Problem to work on
Below are records; reproduce exactly the lines from the one containing "two ENDs with" through the end, both included, and only those.

Saved data entries
---*---
import Summits.QuantumFields.YangMills.Theorems.BalabanUVNodesN21LowCentreEndChartLetter
import Summits.QuantumFields.YangMills.Theorems.BalabanUVNodesN21AnalyticResponseRemainder

/-!
# N21 (NE7c) · CONVEXITY OF THE [LF-II] (1.2) EXPONENT ON THE CHART, IN PRINTED-ROW FORM: the binder
# `hφ : ConvexOn ℝ (K z) (φ z)` of the low-centre ENDs DISCHARGED from (1.9) + the structure of (1.2)'s members + a
# Cauchy letter for the remainder + ONE clause

Width seat pub-ymgap-dag-n21-w3 (g3; director-ym №197 ∕ HUMAN RULING D-0149; dag-lead WIDTH-209 l.28628, N21 piece 2 =
dag-n21-w1's resume trigger (t4)), node N21 = NE7c (single-run shell-weight bound, NOT PRINTED in [Bałaban 1983–89], NOT
proved), lane K3⁷ `SpineGivenEndpointR13SepCoPH` (stmt-QuantumFields-20544, `--kind proof --supports … --as helper`).
Composes BY NAME dag-n21-w1's ★★★ `N21LowCentreEndSect1Letters.slotAntiConcentration_restrict_of_sect1Letters` (p590709),
★★★★ `N21LowCentreEndChartLetter.slotAntiConcentration_chartLetter_of_sect1Letters` (p592783) and this seat's Cauchy rung
`N21AnalyticResponseRemainder.quadraticRemainder_pi_real_of_differentiableOn_ball` (p585983 ∕ p591155).

WHY.  On the low-centre road (n21-d parts 30–31 → n21-w1 files 5–12) the (M1) ENDs carry the binder
`hφ : ∀ z, ConvexOn ℝ (K z) (φ z)` — convexity of the (1.2) exponent on the kept chart — as a displayed HYPOTHESIS
(lens v29.0: «`hφ` = a Hessian letter on Bałaban's non-quadratic part, located not typed»).  This file types it in the
letters the ENDs already display.  Print ([LF-II] = [Balaban1989LargeFieldII] (1.2) pp. 356–358, desk ME #33∕#34): the
exponent is `½⟨H_{1,k}B′, Δ₁(ζ₀)H_{1,k}B′⟩ + (1∕g_k)⟨DH_{1,k}B′, ζ₀η⁻²Im ∂U₀⟩ + (1∕g_k²)V(ζ₀, g_kH_{1,k}B′)` — a QUADRATIC
FORM («the leading quadratic form», (1.7) p. 358) coercive by (1.9), a LINEAR member ((1.5)), and a remainder «at least of
third order in the argument … estimated by O(g_k^{1−β})∣Λ∣» (p. 357), analytic on the complexified chart ([B13 = CMP 116]
Lemma 2 shape: analytic on `{|B| < ε₁g_k⁻¹}` with a value bound).

WHAT.  §1 [textbook]: AFFINE MINORANTS through every point of a convex set ⇒ convex (`convexOn_of_affine_minorant`);
polarisation `y⬝Ay − x⬝Ax − (x⬝A(y−x) + (y−x)⬝Ax) = (y−x)⬝A(y−x)` (`‖w‖² ≤ Σ_b w_b²` is n21-w1's `sq_pi_norm_le_sum_sq`).  §2 ★
`convexOn_expansion_of_quadraticRemainder`: on a convex `K` with `φ v = c + ½·Qf v + lin v + Vt v`, `Qf v = v ⬝ᵥ (A *ᵥ v)`,
(1.9) `Ineq19 (Qf v) (Σ_b v_b²) γ₀ d M` for every `v`, `lin = ⇑ℓ`, and a QUADRATIC-REMAINDER LETTER `Mq` for `Vt`
(`|Vt y − Vt x − L_x(y − x)| ≤ Mq‖y − x‖²`), `φ` is convex on `K` under the ONE clause `4·d·(100M)^{d+1}·Mq ≤ γ₀`.  §3 ★★
`convexOn_expansion_of_analyticRemainder`: the letter `Mq = 2B∕r²` SUPPLIED by the Cauchy rung from «`Vt = Re ∘ Φ ∘ ι`,
`Φ` complex differentiable on the `r`-ball about every real point of `K` with oscillation `≤ B`, `diam K < r`»; clause
`8·d·(100M)^{d+1}·B ≤ γ₀·r²` («for g_k sufficiently small»).  §4 ★★★∕★★★★ `…_convexFree`: dag-n21-w1's two ENDs with
`hφ` DISCHARGED by §3 — every other binder verbatim, `h19` asked for every `v` (as printed: (1.9) is a property of the
form).  §5 A6 witness of ★★ on `ℝ¹` with a genuinely third-order analytic remainder `a·w₀³`, every hypothesis discharged.

HONEST FRAMING.  [textbook] convex analysis + the tree's Cauchy rung BY NAME; 0 def, 0 sorry.  The identification of
(`A`, `ℓ`, `Φ`, `r`, `B`) with the members of [LF-II] (1.2) is LOCATED typing (desk ME #33∕#34, [B13] Lemma 2), NOT asserted;
the convexity of the kept cut `hK` stays displayed (geometric); nothing of Bałaban's asserted; (M1) ∕ NE7c NOT PRINTED ∕
NOT proved; N21 NOT discharged; K3⁷ NOT claimed; counts unmoved (typed 28∕28 · discharged 5∕27); count-neutral; one
finite 𝕋⁴ at fixed ε — the Yang–Mills mass gap (Clay) is NOT proved by any of this: R4 closes the conditional finite-𝕋⁴
rung `BalabanLadder.UV` only; nothing continuum ∕ ℝ⁴ ∕ OS.
-/

set_option autoImplicit false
---*---
Solution for this exercise
`8·d·(100M)^{d+1}·B ≤ γ₀·r²` («for g_k sufficiently small»).  §4 ★★★∕★★★★ `…_convexFree`: dag-n21-w1's two ENDs with
`hφ` DISCHARGED by §3 — every other binder verbatim, `h19` asked for every `v` (as printed: (1.9) is a property of the
form).  §5 A6 witness of ★★ on `ℝ¹` with a genuinely third-order analytic remainder `a·w₀³`, every hypothesis discharged.

HONEST FRAMING.  [textbook] convex analysis + the tree's Cauchy rung BY NAME; 0 def, 0 sorry.  The identification of
(`A`, `ℓ`, `Φ`, `r`, `B`) with the members of [LF-II] (1.2) is LOCATED typing (desk ME #33∕#34, [B13] Lemma 2), NOT asserted;
the convexity of the kept cut `hK` stays displayed (geometric); nothing of Bałaban's asserted; (M1) ∕ NE7c NOT PRINTED ∕
NOT proved; N21 NOT discharged; K3⁷ NOT claimed; counts unmoved (typed 28∕28 · discharged 5∕27); count-neutral; one
finite 𝕋⁴ at fixed ε — the Yang–Mills mass gap (Clay) is NOT proved by any of this: R4 closes the conditional finite-𝕋⁴
rung `BalabanLadder.UV` only; nothing continuum ∕ ℝ⁴ ∕ OS.
-/

set_option autoImplicit false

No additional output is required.